Если эстетику рассматривать как исследование искусства, то в каком смысле и в какой степени семиотика внесет свой вклад в эстетику - ставит вопрос Моррис. Много споров возникает о том, являются ли произведения искусства знаками или нет, т.е.
имеют ли они «значение» или не имеют. По мнению Морриса, семиотика должна помочь в уяснении этого вопроса. Возможны следующие альтернативные постановки вопроса. Если все произведения искусства - знаки, тогда эстетика - часть семиотики. Если произведения искусства не являются знаками, тогда семиотика не имеет отношения к эстетике. И наконец, если некоторые произведения в искусстве являются знаками, то семиотика лишь в этой связи применима к эстетике (8, 65 - 66). Среди тех, кто вообще отрицает, что произведение искусства - знак, Моррис называет американцев Р. Раднера и К. Прайса (29; 30; 28). В основе точки зрения Раднера Моррис видит тезис: поскольку искусство есть непосредственное познание, здесь нет знаковой функции.
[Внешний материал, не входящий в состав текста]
/-- The witness is bounded on `[0,1] × ℝ³`. [folklore] -/
theorem isBounded_wit (c : ℝ) : (wit c).IsBounded (Icc 0 1) := by
  obtain ⟨MP, hMP0, hMP⟩ :=
    exists_boundedBySlab (T := 1) (contDiff_wP c).continuous fun t _ hx => wP_zero c t hx
  have hv := fun i : Fin 3 =>
    exists_boundedBySlab (T := 1) (contDiff_wv i).continuous fun t _ hx => wv_zero t hx i
  have hΥ := fun i k : Fin 3 =>
    exists_boundedBySlab (T := 1) (contDiff_wΥ c i k).continuous fun t _ hx => wΥ_zero c t hx i k
  choose Mv hMv0 hMv using hv
  choose MΥ hMΥ0 hMΥ using hΥ
  have hs1 : 0 ≤ ∑ i, Mv i := Finset.sum_nonneg fun i _ => hMv0 i
  have hs2 : ∀ i, 0 ≤ ∑ k, MΥ i k := fun i => Finset.sum_nonneg fun k _ => hMΥ0 i k
  have hs3 : 0 ≤ ∑ i, ∑ k, MΥ i k := Finset.sum_nonneg fun i _ => hs2 i
  refine ⟨MP + ∑ i, Mv i + ∑ i, ∑ k, MΥ i k, fun t ht x => ?_, fun i t ht x => ?_, fun i k t ht x => ?_⟩
  · have h1 : |wP c t x| ≤ MP := hMP t ht x
    show |wP c t x| ≤ _
    linarith
  · have h1 : |wv t x i| ≤ Mv i := hMv i t ht x
    have h2 : Mv i ≤ ∑ i, Mv i := Finset.single_le_sum (fun i _ => hMv0 i) (Finset.mem_univ i)
    show |wv t x i| ≤ _
    linarith
  · have h1 : |wΥ c t x i k| ≤ MΥ i k := hMΥ i k t ht x
    have h2 : MΥ i k ≤ ∑ k, MΥ i k := Finset.single_le_sum (fun k _ => hMΥ0 i k) (Finset.mem_univ k)
    have h3 : ∑ k, MΥ i k ≤ ∑ i, ∑ k, MΥ i k :=
      Finset.single_le_sum (f := fun i => ∑ k, MΥ i k) (fun i _ => hs2 i) (Finset.mem_univ i)
    show |wΥ c t x i k| ≤ _
    linarith

/-- The witness is in `H^{2,2}` of `[0,1] × ℝ³`. [folklore] -/
theorem isH22_wit (c : ℝ) : (wit c).IsH22 (Icc 0 1) :=
  ⟨isH22OnSlab_of_support one_pos (contDiff_wP c) fun t _ hx => wP_zero c t hx,
    fun i => isH22OnSlab_of_support one_pos (contDiff_wv i) fun t _ hx => wv_zero t hx i,
    fun i k => isH22OnSlab_of_support one_pos (contDiff_wΥ c i k) fun t _ hx => wΥ_zero c t hx i k⟩

/-- The zero field is `C²` on every slab. [folklore] -/
theorem isCk_zeroField (S : Set ℝ) : zeroField.IsCk 2 S :=
  ⟨isCkOnSlab_of_contDiff (W := fun _ _ => (0 : ℝ)) contDiff_const S,
    fun _ => isCkOnSlab_of_contDiff (W := fun _ _ => (0 : ℝ)) contDiff_const S,
    fun _ _ => isCkOnSlab_of_contDiff (W := fun _ _ => (0 : ℝ)) contDiff_const S⟩

/-- The zero field is bounded. [folklore] -/
theorem isBounded_zeroField (S : Set ℝ) : zeroField.IsBounded S :=
  ⟨0, fun _ _ _ => by simp [zeroField], fun _ _ _ _ => by simp [zeroField],
    fun _ _ _ _ _ => by simp [zeroField]⟩

/-- The zero field is in `H^{2,2}` of `[0,1] × ℝ³`. [folklore] -/
theorem isH22_zeroField : zeroField.IsH22 (Icc 0 1) :=
  ⟨isH22OnSlab_of_support (W := fun _ _ => (0 : ℝ)) (R := 0) one_pos contDiff_const fun _ _ _ => rfl,
    fun _ => isH22OnSlab_of_support (W := fun _ _ => (0 : ℝ)) (R := 0) one_pos contDiff_const
      fun _ _ _ => rfl,
    fun _ _ => isH22OnSlab_of_support (W := fun _ _ => (0 : ℝ)) (R := 0) one_pos contDiff_const
      fun _ _ _ => rfl⟩

/-- The witness has zero data at `t̂ = 0` (`θ(0) = a(0) = a′(0) = 0`). [folklore] -/
theorem slice_wit (c : ℝ) : (wit c).slice 0 = W₀zero := by
  simp only [AuxField.slice, wit, W₀zero, AuxData.mk.injEq]
  refine ⟨?_, ?_, ?_⟩
  · funext x; simp [wP, θ, a, a1]
  · funext x i; simp [wv, a]
  · funext x i k; simp [wΥ, θ]

/-- The zero field has zero data. [folklore] -/
theorem slice_zeroField : zeroField.slice 0 = W₀zero := rfl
Если же рассматривать искусство с точки зрения опосредованного характера познания, тогда оно-де ничем не будет отличаться от других «медиаций» (т.е. опосредовании). Ответ на возражения Раднера и других Моррис видит в доказательстве того, что произведение искусства включает в себя как знак-передатчик, знаковый субстрат, который несет в себе эстетическую ценность и познается непосредственно, так и опосредованное познание эстетической ценности, сообщаемое этим «передатчиком». Такое соединение непосредственного и опосредованного познания эстетической ценности осуществляется в изображении, поэтому решение этой проблемы связано с «изобразительностью» в искусстве (9, 258). Подробнее мы рассмотрим эту проблему несколько позже. Среди эстетиков-семантиков, которые считают, что знаковый характер носят не все виды искусства, Моррис называет А. Каплана и Ч. Стивенсона (24; 32). Оба автора пытаются ограничить применение семиотики лишь областью изобразительных искусств, что же касается нерепрезентативных искусств (музыка, беспредметная живопись), то их нет необходимости рассматривать как символические.
Приводя эту точку зрения, Моррис в «Значении и значимости» пишет, что он не стремится здесь доказывать, будто произведение искусства всегда знак, но тем не менее аргументы против этой позиции не кажутся ему убедительными. Трудность, по его мнению, заключается в термине «refer». Верно, что знак должен в известном смысле «обозначать что-то», следовательно, он должен иметь «значение». Но он совсем не «обязан» «указывать» (denote) на что-либо. Рисунок кентавра обозначает некоторый вид животного, и можно обратить внимание на это значение независимо от того, существуют ли кентавры в действительности. Выражение «быть знаком» может включать требование высказывать утверждение чего-либо. Но рисунок кентавра не «утверждает» (assert) существование кентавра. Он обнаруживает лишь некоторые черты, которые что-либо должно иметь, чтобы быть названным «кентавром». В любом случае рисунок может значить (signify) и в этом смысле быть знаком, не указывая на что-либо. На основании сказанного Моррис делает вывод: «Я думаю, что можно утверждать, что по меньшей мере некоторые нерепрезентативные искусства «значат» и суть знаки в том смысле, что и рисунок кентавра - знак», что «произведение искусства - знак или по меньшей мере включает знаки внутри себя» (8, 67, 65)88. А если этот вывод верен, продолжает Моррис, то эстетика - часть семиотики. Вряд ли можно согласиться с последним утверждением Морриса, вытекающим не столько из конкретного анализа, сколько из претенциозного замысла объявить семиотику «всеобщей» наукой. На основании того, что во всех произведениях искусства имеется знаковый аспект, еще не следует, что эстетика как наука об искусстве в целом, которая включает в себя изучение многих других аспектов, и прежде всего гносеологический аспект, является частью семиотики. Почему тогда не считать эстетику частью теории информации, кибернетики, психологии? Ведь аспекты, изучаемые этими науками, также имеются во всех произведениях искусства. 3.